After more than two years in debate, the Superintendence of Private Insurance (SUSEP) opened for public consultation the Public Notice No. 14/2020, presenting a draft of a new Resolution that will regulate the activities of local reinsurers that act with the exclusive purpose (called “RPE”) of accepting risks by means of reinsurance or retrocession operations, as well as their financing through the issuance of (re)insurance risks (Insurance linked securities-ILS).
With the institution of insurance linked securities (ILS), the (re)insurance market is now going hand in hand with the capital market, demonstrating the growing maturity of the sector.
These markets had already been communicating internationally since the 1990s, when the ILS were created after Hurricane Andrew in 1992, following which it was found that major events would require greater division and transfer of risk around the world, including to markets other than insurance and reinsurance.
Thus was established ILS, which are nothing more than an alternative form of insurance risk transfer, which, instead of being assigned only in the insurance-reinsurance chain, also begin to rely on the resources coming from the capital market to finance this risk assumption.
Historically, the ILS had been established to share risks of great proportions, such as those involving catastrophes, which links its origins to the so-called “cats bonds” or “catastrophe bonds”, also known as “act of god bonds”.
However, today there are also ILS in maritime, aviation and special risk insurance operations. It is important to point out that there are no restrictions for the issuing of these securities depending on the type of risk covered, since, considering that Brazil traditionally does not have catastrophic risks, the use of ILS should rather be evaluated in insurance and portfolios relevant to insurance operations in the country, such as agribusiness, energy and oil, for example.
In the proposed Regulation, the position of RPE is similar to that of FIDC or the securitization company, which issues securitization securities, for distribution in the market and whose funds raised are used to acquire credit rights (e.g. agribusiness, property assets or financial). The difference lies precisely in the fact that the RPE, when issuing its debt, obtains the respective resources to acquire not a credit right (that is, only the active position of the underlying business), but rather the risk position in relation to a certain claim stipulated in the respective backing, with the corresponding remuneration.
The ILS investor’s position, on the other hand, is not linked to the insurer’s credit or investment risk: he assumes the insurance risk effectively underwritten, which makes this type of investment attractive, especially considering those players that have a well-structured underwriting and pricing policy.

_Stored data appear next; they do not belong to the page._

/-! ### The Gårding inequality -/

set_option maxHeartbeats 1600000 in
/-- **The interior Gårding inequality for the KID operator** (Chruściel–Delay 2003, Prop. 3.1,
unweighted compact-support form). Let `G` be Riemannian metric components on `V` (`dim ≠ 1`) and
`K` a smooth field of symmetric forms with, on `V`, `Ric(v,v) ≤ ρ|v|²`, `|(tr K)G + 2K|² ≤ w₁`,
`|Z|² ≤ z₁` (`Z` as in `kidRowG_recovery`), `|K|² ≤ k₁`, `|∇K|² ≤ k₂`. Then there is `C`
(explicit in `n, ρ, w₁, z₁, k₁, k₂`) such that for all `N, Y` smooth on `V` with compact support
inside `V`,
`∫ √g|∇Y|² + ∫ √g|Hess N|² + ∫ √g|∇N|² ≤ C (∫ √g|R_K|² + ∫ √g|R_G|² + ∫ √g N² + ∫ √g|Y|²)`
(`|∇Y|² = tr_G G(∇Y,∇Y)`, `R_K = adjHamK N + adjMomKS Y`, `R_G = adjHamG N + adjMomGS Y`): the
`H¹ × H²` norm of `(Y, N)` is controlled by `P*(Y,N)` and the `L²` norm.
[cite: ChruscielDelay2003, Prop. 3.1, (2.14)] -/
theorem IsMetricOn.interiorGarding (hG : IsMetricOn G V)
    (hpos : ∀ y ∈ V, ∀ e : E, e ≠ 0 → 0 < G y e e) (hn : finrank ℝ E ≠ 1)
    (hK : ContDiffOn ℝ ∞ K V) (hKs : ∀ y ∈ V, ∀ v w, K y v w = K y w v)
    {ρ w₁ z₁ k₁ k₂ : ℝ} (hρ : 0 ≤ ρ) (hw₁ : 0 ≤ w₁) (hz₁ : 0 ≤ z₁) (hk₁ : 0 ≤ k₁) (hk₂ : 0 ≤ k₂)
    (hric : ∀ y ∈ V, ∀ v : E, ricAt G y v v ≤ ρ * G y v v)
    (hWK : ∀ y ∈ V, normSqAt G y (mtrAt G y (K y) • G y + (2 : ℝ) • K y) ≤ w₁)
    (hZ : ∀ y ∈ V, normSqAt G y (ricAt G y - (2 : ℝ) • (K y).comp ((sharpAt G y).comp (K y))
        + (2 * mtrAt G y (K y)) • K y
        + (((finrank ℝ E : ℝ) - 1)⁻¹ * (-scalAt G y
            + 2 * mtrAt G y ((K y).comp ((sharpAt G y).comp (K y)))
            - 2 * mtrAt G y (K y) ^ 2)) • G y) ≤ z₁)
    (hKn : ∀ y ∈ V, normSqAt G y (K y) ≤ k₁)
    (hcovK : ∀ y ∈ V,
      ∑ k, ∑ l, ginv G b y k l * pairAt G y (cov₂At G K y (b k)) (cov₂At G K y (b l)) ≤ k₂) :
    ∃ C : ℝ, ∀ (N : E → ℝ) (Y : E → E), ContDiffOn ℝ ∞ N V → ContDiffOn ℝ ∞ Y V →
      HasCompactSupport N → HasCompactSupport Y → tsupport N ⊆ V → tsupport Y ⊆ V →
      ∫ y, sqrtDetGram G b y * mtrAt G y ((G y).bilinearComp (covDAt G Y y) (covDAt G Y y)) ∂μ
        + ∫ y, sqrtDetGram G b y * normSqAt G y (hessAt G N y) ∂μ
        + ∫ y, sqrtDetGram G b y * gradSqAt G N y ∂μ ≤
      C * (∫ y, sqrtDetGram G b y * normSqAt G y (adjHamK G K N y + adjMomKS G Y y) ∂μ
        + ∫ y, sqrtDetGram G b y * normSqAt G y (adjHamG G K N y + adjMomGS G K Y y) ∂μ
        + ∫ y, sqrtDetGram G b y * N y ^ 2 ∂μ
        + ∫ y, sqrtDetGram G b y * G y (Y y) (Y y) ∂μ) := by
  -- constants
  set n : ℝ := (finrank ℝ E : ℝ) with hndef
  set cn : ℝ := 3 + 3 * (3 / (2 * (n - 1))) ^ 2 * n ^ 2 with hcn
  set an : ℝ := 6 * (1 + ((n - 1)⁻¹) ^ 2 * n ^ 2) with han
  set sn : ℝ := 2 + n ^ 2 / 2 with hsn
  set c1 : ℝ := 4 + 3 * n with hc1
  set c2 : ℝ := 1 + 2 * n ^ 2 with hc2
  have hn0 : 0 ≤ n := Nat.cast_nonneg _
  have hcn0 : 0 ≤ cn := by positivity
  have han0 : 0 ≤ an := by positivity
  have hsn0 : 0 ≤ sn := by positivity
  have hc10 : 0 ≤ c1 := by positivity
  have hc20 : 0 ≤ c2 := by positivity
  set CQ : ℝ := 4 * sn * cn + 12 * sn * w₁ + 2 * ρ with hCQ
  have hCQ0 : 0 ≤ CQ := by positivity
  set CH : ℝ := an + 3 * z₁ + an * c1 * k₁ * CQ + an * c2 * k₂ with hCH
  have hCH0 : 0 ≤ CH := by positivity
  refine ⟨CQ + (1 + n / 2) * CH + 2⁻¹, fun N Y hN hY hNs hYs hNV hYV ↦ ?_⟩
  -- the support
  set S : Set E := tsupport N ∪ tsupport Y with hSdef
  have hS : IsCompact S := hNs.union hYs
  have hSc : IsClosed S := (isClosed_tsupport N).union (isClosed_tsupport Y)
  have hSV : S ⊆ V := union_subset hNV hYV
  -- smoothness on `V`
  have hA : ContDiffOn ℝ ∞ (covDAt G Y) V := hG.contDiffOn_covDAt hY
  have hQs : ContDiffOn ℝ ∞ (fun y ↦ mtrAt G y ((G y).bilinearComp (covDAt G Y y) (covDAt G Y y))) V := by
    have heq : (fun y ↦ mtrAt G y ((G y).bilinearComp (covDAt G Y y) (covDAt G Y y))) =
        fun y ↦ ∑ i, ∑ j, ginv G b y i j * G y (covDAt G Y y (b i)) (covDAt G Y y (b j)) := by
      funext y
      rw [mtrAt_eq_sum b]
      simp only [ContinuousLinearMap.bilinearComp_apply]
    rw [heq]
    refine ContDiffOn.sum fun i _ ↦ ContDiffOn.sum fun j _ ↦ ?_
    exact (hG.contDiffOn_ginv b i j).mul
      ((hG.contDiffOn.clm_apply (hA.clm_apply contDiffOn_const)).clm_apply
        (hA.clm_apply contDiffOn_const))
  have hHs : ContDiffOn ℝ ∞ (fun y ↦ normSqAt G y (hessAt G N y)) V :=
    hG.contDiffOn_normSqAt (hG.contDiffOn_hessAt hN)
  have hRKs : ContDiffOn ℝ ∞ (fun y ↦ normSqAt G y (adjHamK G K N y + adjMomKS G Y y)) V :=
    hG.contDiffOn_normSqAt ((hG.contDiffOn_adjHamK hK hN).add (hG.contDiffOn_adjMomKS hY))
  have hRGs : ContDiffOn ℝ ∞ (fun y ↦ normSqAt G y (adjHamG G K N y + adjMomGS G K Y y)) V :=
    hG.contDiffOn_normSqAt ((hG.contDiffOn_adjHamG hK hN).add (hG.contDiffOn_adjMomGS hK hY))
  have hMs : ContDiffOn ℝ ∞ (fun y ↦ normSqAt G y (adjMomGS G K Y y)) V :=
    hG.contDiffOn_normSqAt (hG.contDiffOn_adjMomGS hK hY)
  have hTs : ContDiffOn ℝ ∞ (fun y ↦ normSqAt G y (symAt ((G y).comp (covDAt G Y y))
      + (2⁻¹ * divAt G Y y) • G y)) V :=
    hG.contDiffOn_normSqAt ((contDiffOn_symAt (hG.contDiffOn.clm_comp hA)).add
      ((contDiffOn_const.mul (hG.contDiffOn_divAt hY)).smul hG.contDiffOn))
  have hSs : ContDiffOn ℝ ∞ (fun y ↦ normSqAt G y (symAt ((G y).comp (covDAt G Y y)))) V :=
    hG.contDiffOn_normSqAt (contDiffOn_symAt (hG.contDiffOn.clm_comp hA))
  have hnYs : ContDiffOn ℝ ∞ (fun y ↦ G y (Y y) (Y y)) V := (hG.contDiffOn.clm_apply hY).clm_apply hY
  have hLs : ContDiffOn ℝ ∞ (fun y ↦ lapAt G N y ^ 2) V := (hG.contDiffOn_lapAt hN).pow 2
  -- vanishing off `S`
  have hs0 : symAt (0 : E →L[ℝ] E →L[ℝ] ℝ) = 0 := by ext v w; simp [symAt_apply]
  have hn0' : ∀ z, normSqAt G z (0 : E →L[ℝ] E →L[ℝ] ℝ) = 0 := fun z ↦ by simp [normSqAt_eq_traceCLM]
  have van : ∀ z ∉ S,
      mtrAt G z ((G z).bilinearComp (covDAt G Y z) (covDAt G Y z)) = 0 ∧
      normSqAt G z (hessAt G N z) = 0 ∧
      normSqAt G z (adjHamK G K N z + adjMomKS G Y z) = 0 ∧
      normSqAt G z (adjHamG G K N z + adjMomGS G K Y z) = 0 ∧
      normSqAt G z (adjMomGS G K Y z) = 0 ∧
      normSqAt G z (symAt ((G z).comp (covDAt G Y z)) + (2⁻¹ * divAt G Y z) • G z) = 0 ∧
      normSqAt G z (symAt ((G z).comp (covDAt G Y z))) = 0 ∧
      N z = 0 ∧ G z (Y z) (Y z) = 0 ∧ lapAt G N z = 0 := by
    intro z hz
    obtain ⟨hNz, hYz⟩ := eventuallyEq_zero_of_notMem_union hz
    obtain ⟨hRK, hRG, hcov, hdiv, hhess, -, hN0, hY0⟩ :=
      kidRows_eq_zero_of_eventuallyEq (G := G) (K := K) hNz hYz
    have hM0 : adjMomGS G K Y z = 0 := by
      rw [adjMomGS_congr_of_eventuallyEq (EventuallyEq.rfl (f := G)) (EventuallyEq.rfl (f := K)) hYz]
      exact adjMomGS_zero_field
    have hlap : lapAt G N z = 0 := by
      rw [lapAt_congr_of_eventuallyEq G hNz]; exact lapAt_const G 0
    refine ⟨by rw [hcov, mtrAt_eq_sum b]; simp, by rw [hhess, hn0'], by rw [hRK, hn0'],
      by rw [hRG, hn0'], by rw [hM0, hn0'], ?_, ?_, hN0, by simp [hY0], hlap⟩
    · rw [hcov, hdiv, ContinuousLinearMap.comp_zero, hs0, mul_zero, zero_smul, add_zero, hn0']
    · rw [hcov, ContinuousLinearMap.comp_zero, hs0, hn0']
  -- integrability
  have hInt : ∀ {k : E → ℝ}, ContDiffOn ℝ ∞ k V → (∀ z ∉ S, k z = 0) →
      Integrable (fun z ↦ sqrtDetGram G b z * k z) μ := fun hk hk0 ↦
    hG.integrable_sqrtDetGram_mul_of_subset b μ hpos hS hSc hSV hk hk0
  have IQ := hInt hQs fun z hz ↦ (van z hz).1
  have IH := hInt hHs fun z hz ↦ (van z hz).2.1
  have IRK := hInt hRKs fun z hz ↦ (van z hz).2.2.1
  have IRG := hInt hRGs fun z hz ↦ (van z hz).2.2.2.1
  have IM := hInt hMs fun z hz ↦ (van z hz).2.2.2.2.1
  have IT := hInt hTs fun z hz ↦ (van z hz).2.2.2.2.2.1
  have IS := hInt hSs fun z hz ↦ (van z hz).2.2.2.2.2.2.1
  have IN := hInt (hN.pow 2) fun z hz ↦ by simp [(van z hz).2.2.2.2.2.2.2.1]
  have IY := hInt hnYs fun z hz ↦ (van z hz).2.2.2.2.2.2.2.2.1
  have IL := hInt hLs fun z hz ↦ by simp [(van z hz).2.2.2.2.2.2.2.2.2]
  have I0 : Integrable (fun z ↦ sqrtDetGram G b z * (fun _ ↦ (0 : ℝ)) z) μ := by simp
  -- notation for the quantities
  set Qq := ∫ y, sqrtDetGram G b y * mtrAt G y ((G y).bilinearComp (covDAt G Y y) (covDAt G Y y)) ∂μ
  set H := ∫ y, sqrtDetGram G b y * normSqAt G y (hessAt G N y) ∂μ
  set D := ∫ y, sqrtDetGram G b y * gradSqAt G N y ∂μ
  set RK := ∫ y, sqrtDetGram G b y * normSqAt G y (adjHamK G K N y + adjMomKS G Y y) ∂μ
  set RG := ∫ y, sqrtDetGram G b y * normSqAt G y (adjHamG G K N y + adjMomGS G K Y y) ∂μ
  set Nn := ∫ y, sqrtDetGram G b y * N y ^ 2 ∂μ
  set Yy := ∫ y, sqrtDetGram G b y * G y (Y y) (Y y) ∂μ
  set τ := ∫ y, sqrtDetGram G b y * normSqAt G y (symAt ((G y).comp (covDAt G Y y))
    + (2⁻¹ * divAt G Y y) • G y) ∂μ
  set Ss := ∫ y, sqrtDetGram G b y * normSqAt G y (symAt ((G y).comp (covDAt G Y y))) ∂μ
  set Mm := ∫ y, sqrtDetGram G b y * normSqAt G y (adjMomGS G K Y y) ∂μ
  set L := ∫ y, sqrtDetGram G b y * lapAt G N y ^ 2 ∂μ
  -- (a) Korn with `u = 0`
  have ia : Qq ≤ 4 * Ss + 2 * ρ * Yy := by
    have h := hG.integral_weightedKornGradient b μ hpos (contDiffOn_const (c := (0 : ℝ))) hric hY hYs hYV
    have h0 : ∀ y, gradSqAt G (fun _ : E ↦ (0 : ℝ)) y = 0 := fun y ↦ by
      rw [gradSqAt_apply, fderiv_fun_const]; rfl
    simp only [mul_zero, Real.exp_zero, one_mul, h0, zero_add] at h
    have e : ∫ y, sqrtDetGram G b y * (ρ * G y (Y y) (Y y)) ∂μ = ρ * Yy := by
      rw [← integral_const_mul]; exact integral_congr_ae (Eventually.of_forall fun y ↦ by ring)
    rw [e] at h
    linarith only [h]
  -- (b) `Ss ≤ sn τ`
  have ib : Ss ≤ sn * τ := by
    have h := integral_sqrtDetGram_le_of_pointwise₃ b μ S sn 0 0 IS IT I0 I0 (fun y hy ↦ ?_)
      (fun y hy ↦ ⟨(van y hy).2.2.2.2.2.2.1, (van y hy).2.2.2.2.2.1, rfl, rfl⟩)
    · simpa only [zero_mul, add_zero] using h
    · have := normSqAt_symAt_covDAt_le_kidT (Y := Y) hG (hSV hy) (hpos y (hSV hy))
      simpa only [mul_zero, add_zero, ← hndef] using this
  -- (c) `τ ≤ cn RK + 3 w₁ Nn`
  have ic : τ ≤ cn * RK + 3 * w₁ * Nn := by
    have h := integral_sqrtDetGram_le_of_pointwise₃ b μ S cn (3 * w₁) 0 IT IRK IN I0 (fun y hy ↦ ?_)
      (fun y hy ↦ ⟨(van y hy).2.2.2.2.2.1, (van y hy).2.2.1, by simp [(van y hy).2.2.2.2.2.2.2.1], rfl⟩)
    · simpa only [zero_mul, add_zero] using h
    · have hyV := hSV hy
      have hpt := kidT_weighted_le (K := K) (N := N) (Y := Y) (e := (1 : ℝ)) (X := 1) (x₀ := 1)
        hG hyV (hpos y hyV) hn zero_le_one (by norm_num) (by norm_num) (hWK y hyV)
      simp only [one_pow, one_mul, mul_one, mul_zero, add_zero] at hpt ⊢
      simpa only [← hndef] using hpt
  -- (d) `H ≤ an RG + 3 z₁ Nn + an Mm`
  have id' : H ≤ an * RG + 3 * z₁ * Nn + an * Mm := by
    have h := integral_sqrtDetGram_le_of_pointwise₃ b μ S an (3 * z₁) an IH IRG IN IM (fun y hy ↦ ?_)
      (fun y hy ↦ ⟨(van y hy).2.1, (van y hy).2.2.2.1, by simp [(van y hy).2.2.2.2.2.2.2.1],
        (van y hy).2.2.2.2.1⟩)
    · exact h
    · have hyV := hSV hy
      have hpt := hessAt_weighted_le (K := K) (N := N) (Y := Y) (e := (1 : ℝ)) (X := 1) (x₀ := 1)
        hG hyV (hpos y hyV) hn zero_le_one (by norm_num) (by norm_num) (hZ y hyV)
      simp only [one_pow, one_mul, mul_one] at hpt
      simpa only [← hndef] using hpt
  -- (e) `Mm ≤ c1 k₁ Qq + c2 k₂ Yy`
  have ie : Mm ≤ c1 * k₁ * Qq + c2 * k₂ * Yy := by
    have h := integral_sqrtDetGram_le_of_pointwise₃ b μ S (c1 * k₁) (c2 * k₂) 0 IM IQ IY I0
      (fun y hy ↦ ?_) (fun y hy ↦ ⟨(van y hy).2.2.2.2.1, (van y hy).1, (van y hy).2.2.2.2.2.2.2.2.1, rfl⟩)
    · simpa only [zero_mul, add_zero] using h
    · have hyV := hSV hy
      have hpt := adjMomGS_weighted_le b (e := (1 : ℝ)) (X := 1) (x₀ := 1) hG hyV (hpos y hyV) hK hKs hY
        zero_le_one (by norm_num) (by norm_num) (by norm_num) (hKn y hyV) (hcovK y hyV)
      simp only [one_pow, one_mul, mul_one, mul_zero, add_zero] at hpt ⊢
      simpa only [← hndef] using hpt
  -- (f) `D ≤ ½ Nn + ½ L`, `L ≤ n H`
  have if₁ : D ≤ 2⁻¹ * Nn + 2⁻¹ * L := hG.integral_gradSq_le_half b μ hpos hN hNs hNV
  have if₂ : L ≤ n * H := by
    have h := integral_sqrtDetGram_le_of_pointwise₃ b μ S n 0 0 IL IH I0 I0 (fun y hy ↦ ?_)
      (fun y hy ↦ ⟨by simp [(van y hy).2.2.2.2.2.2.2.2.2], (van y hy).2.1, rfl, rfl⟩)
    · simpa only [zero_mul, add_zero] using h
    · have hyV := hSV hy
      have := mtrAt_sq_le_normSqAt hG hyV (hpos y hyV) (hessAt G N y)
      simp only [mul_zero, add_zero, lapAt]
      exact this
  -- nonnegativity
  have nn : ∀ {k : E → ℝ}, (∀ y ∈ S, 0 ≤ k y) → (∀ y ∉ S, k y = 0) →
      0 ≤ ∫ y, sqrtDetGram G b y * k y ∂μ := by
    intro k hk hk0
    refine integral_nonneg fun y ↦ ?_
    show 0 ≤ sqrtDetGram G b y * k y
    by_cases hy : y ∈ S
    · exact mul_nonneg (Real.sqrt_nonneg _) (hk y hy)
    · rw [hk0 y hy, mul_zero]
  have hRK0 : 0 ≤ RK := nn (fun y hy ↦ normSqAt_nonneg_of_pos hG (hSV hy) (hpos y (hSV hy)) _)
    fun y hy ↦ (van y hy).2.2.1
  have hRG0 : 0 ≤ RG := nn (fun y hy ↦ normSqAt_nonneg_of_pos hG (hSV hy) (hpos y (hSV hy)) _)
    fun y hy ↦ (van y hy).2.2.2.1
  have hNn0 : 0 ≤ Nn := nn (fun y _ ↦ sq_nonneg _) fun y hy ↦ by simp [(van y hy).2.2.2.2.2.2.2.1]
  have hYy0 : 0 ≤ Yy := nn (fun y hy ↦ by
      by_cases hz : Y y = 0
      · simp [hz]
      · exact (hpos y (hSV hy) _ hz).le) fun y hy ↦ (van y hy).2.2.2.2.2.2.2.2.1
  -- combine
  have jQ : Qq ≤ CQ * (RK + RG + Nn + Yy) := by
    have a := mul_le_mul_of_nonneg_left ib (by norm_num : (0 : ℝ) ≤ 4)
    have a2 := mul_le_mul_of_nonneg_left ic (by positivity : 0 ≤ 4 * sn)
    have p1 : 0 ≤ 4 * sn * cn * (RG + Nn + Yy) := by positivity
    have p2 : 0 ≤ 12 * sn * w₁ * (RK + RG + Yy) := by positivity
    have p3 : 0 ≤ 2 * ρ * (RK + RG + Nn) := by positivity
    have e : CQ * (RK + RG + Nn + Yy) = 4 * sn * cn * RK + 12 * sn * w₁ * Nn + 2 * ρ * Yy
        + (4 * sn * cn * (RG + Nn + Yy) + 12 * sn * w₁ * (RK + RG + Yy) + 2 * ρ * (RK + RG + Nn)) := by
      rw [hCQ]; ring
    rw [e]
    linarith only [ia, a, a2, p1, p2, p3]
  have jH : H ≤ CH * (RK + RG + Nn + Yy) := by
    have hsum0 : 0 ≤ RK + RG + Nn + Yy := by positivity
    have a1 := mul_le_mul_of_nonneg_left jQ (by positivity : 0 ≤ an * c1 * k₁)
    have a2 : an * Mm ≤ an * (c1 * k₁ * Qq + c2 * k₂ * Yy) := mul_le_mul_of_nonneg_left ie han0
    have p1 : 0 ≤ an * (RK + Nn + Yy) := by positivity
    have p2 : 0 ≤ 3 * z₁ * (RK + RG + Yy) := by positivity
    have p3 : 0 ≤ an * c2 * k₂ * (RK + RG + Nn) := by positivity
    have e : CH * (RK + RG + Nn + Yy) = an * RG + 3 * z₁ * Nn + an * c1 * k₁ * (CQ * (RK + RG + Nn + Yy))
        + an * c2 * k₂ * Yy + (an * (RK + Nn + Yy) + 3 * z₁ * (RK + RG + Yy)
        + an * c2 * k₂ * (RK + RG + Nn)) := by rw [hCH]; ring
    rw [e]
    linarith only [id', a1, a2, p1, p2, p3]
  have jD : D ≤ ((n / 2) * CH + 2⁻¹) * (RK + RG + Nn + Yy) := by
    have a1 := mul_le_mul_of_nonneg_left if₂ (by norm_num : (0 : ℝ) ≤ 2⁻¹)
    have a2 := mul_le_mul_of_nonneg_left jH (by positivity : 0 ≤ n / 2)
    have p1 : 0 ≤ 2⁻¹ * (RK + RG + Yy) := by positivity
    have e : ((n / 2) * CH + 2⁻¹) * (RK + RG + Nn + Yy) =
        n / 2 * (CH * (RK + RG + Nn + Yy)) + 2⁻¹ * Nn + 2⁻¹ * (RK + RG + Yy) := by ring
    rw [e]
    linarith only [if₁, a1, a2, p1]
  have e : (CQ + (1 + n / 2) * CH + 2⁻¹) * (RK + RG + Nn + Yy) =
      CQ * (RK + RG + Nn + Yy) + CH * (RK + RG + Nn + Yy)
        + ((n / 2) * CH + 2⁻¹) * (RK + RG + Nn + Yy) := by ring
  rw [e]
  linarith only [jQ, jH, jD]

The risks to which the investor will be exposed – backing, in the language of securitization – refer to insurance portfolios, supplementary pension, supplementary health, reinsurance or retrocession, with a maximum maturity of up to 3 years and prohibition of retrocession of risks by the RPE.
It is also important to highlight that the proposed Rule opens the possibility not only for the securitization of insurance and reinsurance risks, but also for supplementary pension and health risks.
In this aspect, risks related to longevity and adjustments of biometric tables can also be subject to this new modality of securitization. And, for pension funds, ILS issuances by RPEs may enable a source of funding to supply illiquidity of assets in their investment portfolio.
According to the draft under public consultation, the assets that guarantee the RPE will be used exclusively for the coverage of risks and compliance with the obligations represented in the issued debt, i.e., its technical reserves will essentially appear as collateral of the ILS.
In addition, among the requirements of the RPE securitization instrument, we highlight: (i) prohibition of payment, by the RPE to the investors of the ILS, in the case that it results in the value of guarantor assets being inferior to the total nominal value of the maximum possible loss arising from the reinsurance or retrocession contract; and (ii) inexistence of the right of the investors of the ILS to the assets of the assignor(s) of risks to the RPE, neither to request the bankruptcy or liquidation of the RPE or to modify the conditions of risks subject to assignment to the RPE.
The draft also provides for the need for approval by the regulator of risk acceptance operations and the issuance of debt by the RPE.
For the RPE, the draft Resolution provides for the description of a minimum structure to be maintained, proportional to its exposure and compatible with the nature, scale and complexity of the operations of the RPE, such as the obligation to maintain a Risk Management Policy and the appointment of a director responsible for governance, controls and risk management. However, a positive development in the draft refers to the minimum capital for an RPE to operate which, unlike a common local reinsurer, may have as its base capital the minimum amount of BRL 100,000.00, which will be added to the risk capital to be calculated based on its business plan.
Operations with related parties are forbidden by the draft presented, and the RPE cannot also issue (re)insurance risk-related debt to related companies.
Finally, portfolio transfers may only occur between RPEs and must be submitted to SUSEP for review and approval.
Thinking of the world after the Covid-19 pandemic, in which we will witness a “hard market” for placing risks in reinsurance, the arrival of the ILS will be even more conducive to generating a very favorable business environment for these operations, attracting the interest of capital market investors who seek profitability and exposure to certain risks that the insurance or reinsurance market offers.
Interested parties have until August 11, 2020 to submit their suggestions to SUSEP .
The new Resolution will come into force on October 1, 2020.